Positive phase 2 data resulted in a breakthrough therapy designation for donanemab, (Eli Lilly), prompting a biologics license application submission for the agent.
AFTER POSITIVE PHASE 2 FINDINGS resulted in breakthrough therapy designation for donanemab, manufacturer Eli Lilly submitted a biologics license application for the agent at the end of October 2021.

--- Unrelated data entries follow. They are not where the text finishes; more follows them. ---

import Summits.CriticalPhenomena.PercolationContinuityZ3.Theorems.Transplant.PlanarSkeletonSign1
import HarnessLib

/-!
# N1 (the {±1} node), R0 statement file: THE SINGLE-TYPE NEG NODE `SamePDropOfSkeletonNeg₁` — `SamePDropOfSkeletonNeg` (p244708's sibling, central
# inversion only, NO axis flip) restricted to skeletons with ONE base vertex type (`Φ.types = {t}`, hypothesis form), the TARGET OF RECORD of the N1
# programme (NEG-SCOPE.md §4.1: single-type first — the equilibrium data of Martineau–Tassion depend on the seed's type); its minimal / critical forms,
# the subexponential entry point, and its place between the landed nodes (`SamePDropOfSkeletonNeg → …Neg₁ → SamePDropOfSkeletonSign₁`)

builds on p205010 (kernel theorem, internal audit signed; external expert review pending) — nothing in this file uses p205010; NOTHING is claimed about
the node (it is OPEN; V112's over-claim guard T5).
Lane `prim-bschramm`, seat `prim-bschramm-p3` (gen 8; design owner); helper file (`--supports stmt-CriticalPhenomena-4575`); twin of `PlanarSkeletonSign1` (p251543).
* `SamePDropOfSkeletonNeg₁`; `samePDropOfSkeletonNeg₁_of_neg` (the full Neg node implies it), `samePDropOfSkeletonSign₁_of_neg₁` (it implies the CLOSED single-type
  Sign node — forget the flip);
* `samePDropOfSkeletonNeg₁_iff_critical`, `samePDropOfSkeletonNeg₁_iff_minimal'` (↔ `∀ G Φ, ∀ t ∈ types, types = {t} → Φ2(p_c) → θ_t(p_c) = 0`);
* **`samePDropOfSkeletonNeg₁_of_subexponential_case'`** (Hutchcroft off exponential growth — the entry point of the N1 closure);
* `continuity_of_negNode₁` (the instances' one-liner).
[cite: BenjaminiSchramm1996, Conj. 4] [cite: Hutchcroft2016, Thm. 1] [cite: LyonsPeres2016, Thm. 7.6] [cite: MartineauTassion2017, §3.2 (the LEVEL-0 source of the programme)]
-/

noncomputable section

namespace Summit.CriticalPhenomena.PercolationContinuityZ3.Theorems.Transplant

open MeasureTheory Literature.Probability.Percolation Literature.Probability.LatticeModels SimpleGraph
open Literature.Barriers.CriticalPhenomena (IsQuasiTransitive countable_of_connected_of_locallyFinite)
open Literature.Barriers.CriticalPhenomena (HasExponentialGrowth Hutchcroft2016_noPercolationAtCriticality_holds IsGraphAmenable
  hasExponentialGrowth_of_not_isGraphAmenable BurtonKeane1989_atMostOneInfiniteCluster_holds)
open scoped Classical

/-- **THE SINGLE-TYPE NEG NODE** (target of record of N1): on a connected locally finite graph with a `PlanarSkeletonNeg` (translating frames, the
central inversion at each base vertex, unit steps, connected cylinders — NO axis flip) having ONE base vertex type, at every density `p < 1` with a.s.
uniqueness, subcritical cylinders and `θ_t(p) > 0`, some `q < p` still has `θ_t(q) > 0`.  Same body as `SamePDropOfSkeletonNeg` with the extra
hypothesis `Φ.types = {t}`; implied by that node (`samePDropOfSkeletonNeg₁_of_neg`), implies the closed `SamePDropOfSkeletonSign₁`
(`samePDropOfSkeletonSign₁_of_neg₁`).  A conjecture node of THIS programme (OPEN; to be closed by the N1 chain of NEG-SCOPE.md), not a published fact —
the special case of Benjamini–Schramm's Conjecture 4 it expresses is cited on the theorems below. [this work] -/
@[conjecture] def SamePDropOfSkeletonNeg₁ : Prop :=
  ∀ {V : Type} [DecidableEq V] [Countable V] (G : SimpleGraph V) [G.LocallyFinite] (Φ : PlanarSkeletonNeg G),
    G.Connected → ∀ t ∈ Φ.types, Φ.types = {t} → ∀ p : unitInterval, (p : ℝ) < 1 →
      (∀ᵐ ω ∂bondPercolation G p, numInfiniteClusters ω ≤ 1) → Φ.CylSubcritical p → 0 < theta G t p →
        ∃ q : unitInterval, (q : ℝ) < p ∧ 0 < theta G t q

/-- The multi-type Neg node implies the single-type Neg node (forget the extra hypothesis). [folklore] -/
theorem samePDropOfSkeletonNeg₁_of_neg (h : SamePDropOfSkeletonNeg) : SamePDropOfSkeletonNeg₁ :=
  fun G _ Φ hc t ht _ p hp hU hC hθ => h G Φ hc t ht p hp hU hC hθ

/-- **The single-type Neg node implies the (closed) single-type Sign node** (forget the flip): N1's target subsumes D″'s target of record. [folklore] -/
theorem samePDropOfSkeletonSign₁_of_neg₁ (h : SamePDropOfSkeletonNeg₁) : SamePDropOfSkeletonSign₁ :=
  fun G _ Φ hc t ht h1 p hp hU hC hθ => h G Φ.toPlanarSkeletonNeg hc t ht h1 p hp hU hC hθ

/-- **Normal form at criticality**: the single-type Neg node has content at `p = p_c` only. [cite: BenjaminiSchramm1996, Conj. 4] -/
theorem samePDropOfSkeletonNeg₁_iff_critical : SamePDropOfSkeletonNeg₁ ↔
    ∀ {V : Type} [DecidableEq V] [Countable V] (G : SimpleGraph V) [G.LocallyFinite] (Φ : PlanarSkeletonNeg G),
      G.Connected → ∀ t ∈ Φ.types, Φ.types = {t} → criticalProb G t < 1 →
        (∀ᵐ ω ∂bondPercolation G (criticalProbIOf G t), numInfiniteClusters ω ≤ 1) →
          Φ.CylSubcritical (criticalProbIOf G t) → theta G t (criticalProbIOf G t) = 0 := by
  constructor
  · intro hD V _ _ G _ Φ hc t ht h1 hpc hU hC
    exact theta_criticalProbIOf_eq_zero_of_drop_at G t fun hpos => hD G Φ hc t ht h1 _ (by exact hpc) hU hC hpos
  · intro hK V _ _ G _ Φ hc t ht h1 p hp1 hU hC hθ
    have hge : criticalProb G t ≤ p :=
      not_lt.1 fun hlt => hθ.ne' (theta_eq_zero_of_lt_criticalProb_holds G t p hlt)
    rcases hge.lt_or_eq with hlt | heq
    · have hpc0 : 0 ≤ criticalProb G t := (criticalProb_mem_Icc G t).1
      have hp0 : 0 ≤ (p : ℝ) := p.2.1
      have hq1 : (criticalProb G t + p) / 2 ≤ 1 := by linarith [p.2.2]
      refine ⟨⟨(criticalProb G t + p) / 2, by positivity, hq1⟩, ?_, ?_⟩
      · show (criticalProb G t + (p : ℝ)) / 2 < p
        linarith
      · exact theta_pos_of_criticalProb_lt_holds G t _
          (by show criticalProb G t < (criticalProb G t + (p : ℝ)) / 2; linarith)
    · exfalso
      have e : p = criticalProbIOf G t := Subtype.ext heq.symm
      subst e
      exact hθ.ne' (hK G Φ hc t ht h1 (by exact hp1) hU hC)

/-- **The single-type Neg node in minimal form**: ↔ `θ_t(p_c) = 0` for every locally finite `G` with a one-type `PlanarSkeletonNeg` and Φ2 at
`p_c` — connectedness, countability, quasi-transitivity, uniqueness and `p_c < 1` are supplied by the skeleton (growth split: Hutchcroft /
Burton–Keane). [cite: BenjaminiSchramm1996, Conj. 4] [cite: Hutchcroft2016, Thm. 1] [cite: LyonsPeres2016, Thm. 7.6] -/
theorem samePDropOfSkeletonNeg₁_iff_minimal' : SamePDropOfSkeletonNeg₁ ↔
    ∀ {V : Type} (G : SimpleGraph V) [G.LocallyFinite] (Φ : PlanarSkeletonNeg G), ∀ t ∈ Φ.types, Φ.types = {t} →
      Φ.CylSubcritical (criticalProbIOf G t) → theta G t (criticalProbIOf G t) = 0 := by
  rw [samePDropOfSkeletonNeg₁_iff_critical]
  constructor
  · intro hK V G _ Φ t ht h1 hC
    have hc : G.Connected := Φ.graph_connected t
    haveI : Countable V := countable_of_connected_of_locallyFinite G hc t
    have hq : IsQuasiTransitive G := Φ.isQuasiTransitive
    by_cases hg : HasExponentialGrowth G
    · exact Hutchcroft2016_noPercolationAtCriticality_holds G hc hq hg t
    · have ha : IsGraphAmenable G := by_contra fun hna => hg (hasExponentialGrowth_of_not_isGraphAmenable G hq hna)
      exact hK G Φ hc t ht h1 (Φ.criticalProb_lt_one t) (BurtonKeane1989_atMostOneInfiniteCluster_holds G hc hq ha _) hC
  · intro h V _ _ G _ Φ _ t ht h1 _ _ hC
    exact h G Φ t ht h1 hC

/-- **ENTRY POINT OF THE N1 CLOSURE**: to prove the single-type Neg node it suffices to treat graphs NOT of exponential growth, one-type
skeletons, under Φ2 at `p_c`. [cite: Hutchcroft2016, Thm. 1] [cite: BenjaminiSchramm1996, Conj. 4] -/
theorem samePDropOfSkeletonNeg₁_of_subexponential_case'
    (h : ∀ {V : Type} (G : SimpleGraph V) [G.LocallyFinite] (Φ : PlanarSkeletonNeg G), ¬ HasExponentialGrowth G →
      ∀ t ∈ Φ.types, Φ.types = {t} → Φ.CylSubcritical (criticalProbIOf G t) → theta G t (criticalProbIOf G t) = 0) :
    SamePDropOfSkeletonNeg₁ := by
  refine samePDropOfSkeletonNeg₁_iff_minimal'.2 fun G _ Φ t ht h1 hC => ?_
  by_cases hg : HasExponentialGrowth G
  · exact Hutchcroft2016_noPercolationAtCriticality_holds G (Φ.graph_connected t)
      Φ.isQuasiTransitive hg t
  · exact h G Φ hg t ht h1 hC

/-- **Conditional continuity from the single-type Neg node** (the instances' one-liner): one type, Φ2 at `p_c` ⟹ `θ_t(p_c) = 0`.
[cite: BenjaminiSchramm1996, Conj. 4] -/
theorem continuity_of_negNode₁ (hD : SamePDropOfSkeletonNeg₁) {V : Type} (G : SimpleGraph V) [G.LocallyFinite]
    (Φ : PlanarSkeletonNeg G) {t : V} (ht : t ∈ Φ.types) (h1 : Φ.types = {t}) (hC : Φ.CylSubcritical (criticalProbIOf G t)) :
    theta G t (criticalProbIOf G t) = 0 :=
  samePDropOfSkeletonNeg₁_iff_minimal'.1 hD G Φ t ht h1 hC

end Summit.CriticalPhenomena.PercolationContinuityZ3.Theorems.Transplant

end
import Summits.Langlands.Langlands.Theorems.IrreducibilityBySelfDualityReciprocityUpToIrreducibility
import Literature.NumberTheory.Automorphic.IsAutomorphicAE
import Literature.NumberTheory.Automorphic.PairLFunctionPolesRepData
import Summits.Langlands.Langlands.Theorems.IrreducibilityBySelfDualityReciprocityUpToIrreducibilityDeRhamBlocks
import Summits.Langlands.Langlands.Theorems.IrreducibilityBySelfDualityReciprocityUpToIrreducibilityGeometricConstituents
import Summits.Langlands.Langlands.Theorems.IrreducibilityBySelfDualityReciprocityUpToIrreducibilityIsobaricRigidity
import Summits.Langlands.Langlands.Theorems.IrreducibilityBySelfDualityReciprocityUpToIrreducibilityWeakAutomorphyOfFontaineMazur
import Summits.Langlands.Langlands.Theorems.IrreducibilityBySelfDualityIrreducibleOffSectorTransfer
import Summits.Langlands.Langlands.Theorems.IrreducibilityBySelfDualityReciprocityUpToIrreducibilityCorrespondsConj
import Summits.Langlands.Langlands.Theorems.IrreducibilityBySelfDualityReciprocityUpToIrreducibilityTightness
import Summits.Langlands.Langlands.Theorems.IrreducibilityBySelfDualityReciprocityUpToIrreducibilityTightnessFM
import Summits.Langlands.Langlands.Theorems.IrreducibilityBySelfDualityReciprocityUpToIrreducibilityTightnessAbove
import Summits.Langlands.Langlands.Theorems.IrreducibilityBySelfDualityReciprocityUpToIrreducibilityAboveUnramified
import Summits.Langlands.Langlands.Theorems.IrreducibilityBySelfDualityReciprocityUpToIrreducibilityAwayUnramified
import Summits.Langlands.Langlands.Theorems.IrreducibilityBySelfDualityReciprocityUpToIrreducibilityTrivialPairCorresponds
import Summits.Langlands.Langlands.Theorems.IrreducibilityBySelfDualityReciprocityUpToIrreducibilityRankOneMatching
import Summits.Langlands.Langlands.Theorems.IrreducibilityBySelfDualityReciprocityUpToIrreducibilityRankOneLocalComponent
import Summits.Langlands.Langlands.Theorems.IrreducibilityBySelfDualityReciprocityUpToIrreducibilityRankOneUnramified
import Summits.Langlands.Langlands.Theorems.ReciprocityUpToIrreducibility.Negative.TrivialCharacterLocalGlobal
import Literature.NumberTheory.GaloisRepresentations.InertiaCharacter
import Literature.NumberTheory.Automorphic.LocalLanglandsGLOne
import Summits.Langlands.Langlands.Theorems.IrreducibilityBySelfDualityVarmaWeilTracesUnramified
import Summits.Langlands.Langlands.Theorems.IrreducibilityBySelfDualityReciprocityUpToIrreducibilityUnramifiedMatching
import Summits.Langlands.Langlands.Theorems.IrreducibilityBySelfDualityReciprocityUpToIrreducibilityHilbertSector
import Summits.Langlands.Langlands.Theorems.IrreducibilityBySelfDualityReciprocityUpToIrreducibilityUnramifiedMatchingConverse
import Summits.Langlands.Langlands.Theorems.IrreducibilityBySelfDualityReciprocityUpToIrreducibilityRankTwoConverseAbove
import Summits.Langlands.Langlands.Theorems.IrreducibilityBySelfDualityReciprocityUpToIrreducibilityUnramifiedMatchingGLn
import Summits.Langlands.Langlands.Theorems.IrreducibilityBySelfDualityReciprocityUpToIrreducibilityLadicFiniteInertia
import Summits.Langlands.Langlands.Theorems.IrreducibilityBySelfDualityReciprocityUpToIrreducibilityLadicFiniteInertiaConverse
import Summits.Langlands.Langlands.Theorems.IrreducibilityBySelfDualityReciprocityUpToIrreducibilityRankOneMatchingRamified
import Summits.Langlands.Langlands.Theorems.IrreducibilityBySelfDualityReciprocityUpToIrreducibilityRankOneMatchingConverse
import Summits.Langlands.Langlands.Theorems.IrreducibilityBySelfDualityReciprocityUpToIrreducibilityGLOneLocalComponentUnique
import Summits.Langlands.Langlands.Theorems.IrreducibilityBySelfDualityReciprocityUpToIrreducibilityRamifiedPlaces
import Summits.Langlands.Langlands.Theorems.IrreducibilityBySelfDualityReciprocityUpToIrreducibilityRankOneAllPlaces
import Summits.Langlands.Langlands.Theorems.IrreducibilityBySelfDualityReciprocityUpToIrreducibilityArtinLocalGlobal
import Literature.NumberTheory.Automorphic.PairLFunctionPolesRepDataOfHumphriesJo
import Summits.Langlands.Langlands.Theorems.IrreducibilityBySelfDualityReciprocityUpToIrreducibilityWeakExistenceNormTwist
import Summits.Langlands.Langlands.Theorems.IrreducibilityBySelfDualityReciprocityUpToIrreducibilityRankOneFullSector
import Summits.Langlands.Langlands.Theorems.IrreducibilityBySelfDualityReciprocityUpToIrreducibilityWeakExistenceAll
import Summits.Langlands.Langlands.Theorems.IrreducibilityBySelfDualityReciprocityUpToIrreducibilityCruxDecidesWD
import Summits.Langlands.Langlands.Theorems.IrreducibilityBySelfDualityReciprocityUpToIrreducibilityHeckeTypeZeroFiniteOrder
import Literature.NumberTheory.PAdicHodge.FontaineDpstUnconditional
import Literature.NumberTheory.GaloisRepresentations.WeilLAdicCharacterProofs
import Literature.NumberTheory.GaloisRepresentations.AlgebraicHeckeCharacterPurity
import Literature.NumberTheory.GaloisRepresentations.HeckeCharacterAutConj
import Literature.NumberTheory.Automorphic.ReciprocityGLnRankOneProofs
import Literature.NumberTheory.Automorphic.AutomorphicRepsGLOneHeckeCharacter
import Literature.NumberTheory.Automorphic.AlgebraicityParityGL
import Literature.FieldTheory.AlgClosed.AutomorphismExtension
import Literature.NumberTheory.GaloisRepresentations.WeakAbelianDirectSummand

/-!
# SKELETON (line `Sketch`, leads prover-line-stmt-Langlands-14328-0 → continuation c1
prover-line-stmt-Langlands-14328-c1-0 → c2 → c3 → c4 → c5 → c6 prover-line-stmt-Langlands-14328-c6-0) for the crux
`ReciprocityUpToIrreducibility` (item stmt-Langlands-14328, route IrreducibilityBySelfDuality)

Owned copy of the checked line `Sketch` (crux-ideate r1 k=2, cards `isobaric-bootstrap` +
`one-prime-companions`).  Composition (kernel-checked, sorry-free glue):

  `ReciprocityUpToIrreducibility_of : ReciprocityUpToIrreducibility`
    from `stub_isobaricRigidity` (K4, Jacquet–Shalika II Thm 4.4 read at unramified places; LANDED,
    CONDITIONAL on the two named facts `JacquetShalika1981_partialPairL_{boundary,pole}_repData`
    which enter the composition as the route input `PairLBoundaryJS` and the stub `stub_jsPole`),
    `stub_geometricConstituents` (P1 + Fontaine III 1.5.2; LANDED), `stub_weakExistence` (W, OPEN:
    BG Conj. 3.2.2 weak form), `stub_fontaineMazurLanglandsGLn` (OPEN: the accepted Literature text
    lang.S03 `FontaineMazurLanglandsGLn` for every rank at the pinned family — from which B_w
    `weakAutomorphy_of_stubs` follows by the LANDED registered stub
    `stub_weakAutomorphy_of_fontaineMazurLanglandsGLn`, continuation cycle c1),
    `stub_pairCompatibilityAway` + `stub_pairCompatibilityAbove` (LGC, OPEN: Taylor Conj. 7 for
    irreducible pairs; reshaped in cycle 1 from the single `stub_pairCompatibility` on the disprover's
    stub-misstated; the `Above` half is formally blocked on `defn-FontainePstWeilDeligneData`).

Reshapes: L1 (lead 0): `IsobaricRigidity` carries the guard `0 < n →` (the composition has
`hn : 0 < n`; protects against junk `GL_0` data).  c1 (continuation lead): B_w is no longer a bare
sorry — its sorry now sits on the NAMED conjecture text lang.S03 (`stub_fontaineMazurLanglandsGLn`),
exactly as `stub_jsPole` sits on the named fact AC (2.3); so the skeleton closes the crux modulo
{AC (2.2) route input, AC (2.3), lang.S03, W, LGC-away, LGC-above}.  By-products kept from the line
file: `langlands_of_reciprocityUpToIrreducibility` (E → Langlands from the two rigidity stubs) and
`weak_of_onePrime` (card 2).  Stubs are the ONLY sorries.

c3 (continuation lead, after clause (F8) of `IsFontaineDatum` landed at 17:19Z): §1d records the
sectors of the open stubs that are NO LONGER formally blocked — the unramified-at-`v` sector of
`stub_pairCompatibilityAbove` (landed `…AboveUnramified.lean`, p121983: there the `v ∣ ℓ` clause is the
ℓ-blind Frobenius-class matching, and the disprover's witness pair `(π_𝟙, 1)` IS compatible above ℓ) and
the rank-one sector `χ₀‖·‖^k` of `stub_weakExistence` (landed `…WeakExistenceNormTwist.lean`, p124074,
registered stub `stub_weakExistence_rankOne_normTwist`: Tate twists of de Rham representations are de
Rham for the pinned datum, Literature `AdmissibleTwist` p122448 / `PstWeilDeligneTateTwist` p123036; not
imported here yet — farm build pending at registration time).  The five stubs and the composition are
unchanged.

c4 (§1e–§1g): blocker B3 removed (abstract inertia character), `(π_𝟙, 1)` corresponds for every `Rec`,
rank one complete at the good places.  c5 (§1h–§1j): wave N4 — the rank-`n` unramified matching for
EVERY `Rec` (registered stubs H1–H4, all landed) assembled into `GL₂: SatakeFrobCompatibleAt ⇒
LocalGlobalCompatibleAt` for every `Rec` (GL_n modulo the Jacquet–Shalika unramified computation), and
wave 2 — direction (A) of the SUMMIT on the Hilbert-modular sector modulo three named facts (registered
stub `stub_hilbert_automorphicToGalois`, landed), and waves 3–4 (§1k) — the converse: at the unramified
places the clause IS Satake–Frobenius compatibility (registered stubs C2, Cn, C2-above, all landed).  The
five open stubs and the composition are unchanged; they remain the ONLY sorries.

c6 (§1k imports c5's four converse stubs by name; §1l): wave N6' — the rank-`n` unramified matching
WITHOUT the Jacquet–Shalika named fact: the DIVISIBILITY `∏ (1 - a T) ∣ P` for the JPSS `L`-polynomial of
`(π_v, 1)` from ONE spherical test vector (Shintani corner torus sum, in the tree for `GL_n`) plus the
degree bound of clause (iii-L) replace `hasRSLFactor_of_isSatakeParameter_haar (n,1)`; registered stubs
S1 `stub_rsZeta_fin_one_eq_integral_corner`, S2 `stub_spherical_whittaker_corner`,
S3 `stub_whittaker_corner_diagonal_comm`, S4 `stub_rsZeta_spherical_trivial_eq` (lead),
S7' `stub_recGL_unramified_of_dvd` — ALL LANDED (p129975, p130274, p130383, p130557, p130449) and imported by
name; assembly `…UnramifiedMatchingGLn.lean` (registered stub
`stub_rankN_localGlobalCompatibleAt_of_satakeFrobCompatibleAt`) + Literature re-homing
`Literature/NumberTheory/Automorphic/GLnUnramifiedLFactorDivisibility.lean` (p130896).  The five open stubs
and the composition are unchanged; they are again the ONLY sorries.

c7 (§1m): wave N7 — blocker B2 after the Artin pin (`IsLocalArtinMap` / `canonicalArtin`, Literature
2026-08-16 21:36Z): the `v ∤ ℓ` clause on the FINITE-INERTIA sector in every rank (registered stubs
S-A `stub_isWeilDeligneOfLadic_ofRep_of_isContinuousRep`, S-D `stub_eq_ofRep_of_isWeilDeligneOfLadic_of_isContinuousRep`),
the rank-one matching at an arbitrary place and its converse (S-C `stub_rankOne_recGL_matching_of_forall`,
S-F `stub_rankOne_forall_of_hasFrobSemisimpleClass`), uniqueness of the `GL₁` local component at every
place (S-E `stub_glOne_localComponent_unique`); lead: at a RAMIFIED place of the Hecke character the clause
IS the compatibility of `Rec`'s Artin map with class field theory on the pair (landed p132954 `…RamifiedPlaces`,
p133189 `…RankOneAllPlaces`, p134123 `…ArtinLocalGlobal` + Literature fact p134112 `ArtinCharacterLocalGlobal`).
RESHAPE (c7, end of cycle): `stub_jsPole` (AC (2.3) as a bare debt) is replaced by `stub_humphriesJo_three_le`
(the accepted Literature text `HumphriesJo2024_archRankinSelberg_testVector` in ranks `≥ 3`) from which AC (2.3)
is now a THEOREM of the tree (`jsPole_of_stubs` via `JacquetShalika1981_partialPairL_pole_repData_of_humphriesJo_three_le`;
cross-line evidence `jsPole-from-HJ.md` of the 14329 lead).  So the skeleton closes the crux modulo
{AC (2.2) route input, Humphries–Jo 2024 (ranks ≥ 3), lang.S03, W, LGC-away, LGC-above}: two published theorems /
accepted texts and three open conjectures; the five stubs are again the ONLY sorries.

c8 (§1n, continuation lead prover-line-stmt-Langlands-14328-c8-0): wave N8 — the T0 debts of the ARTIN PIN behind
c7's rank-one sector at all places: registered stubs S1 `stub_isLocalArtinMap_unique` (the named fact
`IsLocalArtinMap.unique`, from the proved Lubin–Tate norm-group theorem) and S2 `stub_exists_isLocalArtinMap` (the
named fact `exists_isLocalArtinMap`: clause (b) for the tree's own theta-based Artin map), and the glue
`glOne_reciprocity_of_isCanonical` (§1m for every canonically normalised `Rec`, modulo {`FontaineDatumExists`,
`artinCharacter_localGlobalCompatible`} only).  The five open stubs and the composition are unchanged.
-/

open scoped NumberField Classical Polynomial MatrixGroups
open Filter IsDedekindDomain Polynomial
open Literature.NumberTheory.Automorphic Literature.NumberTheory.GaloisRepresentations
open Literature.NumberTheory.PAdicHodge
open Summit.Langlands
open Summit.Langlands.Langlands.Theses.IrreducibilityBySelfDuality
open Summit.Langlands.Langlands.Theorems.IrreducibleGL3CM
open Summit.Langlands.Langlands.Theorems.ReciprocityUpToIrreducibility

Donanemab, an investigational therapy that targets a modified form of amyloid-ß called N3pG, is currently being evaluated for safety and efficacy in the pivotal phase 3 TRAILBLAZER-ALZ 2 study (NCT04437511). The double-blind, randomized controlled trial is meant to replicate the findings of the TRAILBLAZER-ALZ study (NCT03367403), in which donanemab was shown to slow Alzheimer disease (AD) progression by 32% as measured by Integrated Alzheimer’s Disease Rating Scale (iADRS) scores.1
The phase 3 study is currently enrolling and is expected to reach approximately 1500 participants, aged 60 to 85 years, with early symptomatic AD (TABLE). Investigators will continue to use change from baseline on iADRS as the primary end point, with secondary end points including Mini-Mental State Examination (MMSE), Alzheimer’s Disease Assessment Scale– Cognitive Subscale (ADAS-Cog-13), and Clinical Dementia Rating Scale–Sum of Boxes (CDR-SB) scores, among others.
Results of the phase 2 TRAILBLAZER-ALZ study were published in the New England Journal of Medicine in March 2021 and suggested that treatment with the therapy results in better composite scores for cognition and ability to perform activities of daily living. After 76 weeks of treatment, those treated with donanemab (n = 131) had iADRS scores change by –6.86 points, whereas the placebo group’s (n = 126) changed by –10.06 (difference, 3.20 [95% CI, 0.12-6.27]; P = .04). Equivalent to a 32% difference in slowing decline, the significant observations were identifiable by month 9.2
In June, the FDA granted breakthrough therapy designation to donanemab as a treatment for AD based on results from TRAILBLAZER-ALZ. “Donanemab has the potential to become a very important treatment for Alzheimer’s disease. We were pleased to see not only slowing of cognitive and functional decline, but also very substantial clearance of amyloid plaques and slowing of spread of tau pathology,” Daniel Skovronsky, MD, PhD, chief scientific and medical officer, Lilly Research Laboratories, Eli Lilly, said in a statement at the time of announcement.3
Reductions in the amyloid plaque level were 85.06 centiloids (–84.13 vs 0.93) greater in the donanemab group compared with those on placebo at the end of the study, as well. As early as 6 months, 40% of those treated with donanemab achieved amyloid negativity (defined as an amyloid plaque level < 24.10 centiloids), with 68% achieving this at 18 months. The percentage of participants in the donanemab group who had amyloid-negative status at 24, 52, and 76 weeks was 40.0%, 59.8%, and 67.8%, respectively.2
Despite achievement of statistical significance on the primary end point, results for the secondary outcomes of the trial were mixed. Following the conclusion of the trial, investigators observed a difference of −0.36 (95% CI, −0.83 to 0.12) for CDR-SB score, −1.86 (95% CI, −3.63 to −0.09) for ADAS-Cog-13 score, 1.21 (95% CI, −0.77 to 3.20) for Alzheimer’s Disease Cooperative Study–Instrumental Activities of Daily Living Inventory score, and 0.64 (95% CI, −0.40 to 1.67) for MMSE score.
During the double-blind period, at least 1 adverse event (AE) was reported in 90.8% (n = 119) of the donanemab group and 90.4% (113 of 125) of the placebo group. The incidence of amyloid-related cerebral edema or effusion (ARIA-E) was significantly higher in the donanemab group (26.7%) than in the placebo group (0.8%; P < .001). In total, 6.1% of participants who received donanemab had symptomatic ARIA-E compared with 0.8% of those in the placebo group. Most cases of ARIA-E occurred at or by week 12 of the intervention period, with the serious symptomatic cases (n = 2; 1.5%) occurring in the donanemab group. The symptoms resolved in both patients in a mean time of 18 weeks.
In addition to TRAILBLAZER-ALZ and TRAILBLAZER-ALZ 2, other clinical trials are assessing the safety and efficacy of donanemab. These include TRAILBLAZER-ALZ’s long-term extension, TRAILBLAZER-EXT (NCT04640077), and another phase 3 trial, TRAILBLAZER-ALZ 3 (NCT05026866), which was announced in July.4 TRAILBLAZER-ALZ 3 is a randomized, placebo-controlled study that is in collaboration with Banner Alzheimer’s Institute. As part of the collaboration, Banner will support enrollment of the trial participants with and without the e4 type of the apolipoprotein gene through the Alzheimer’s Prevention Registry’s GeneMatch program.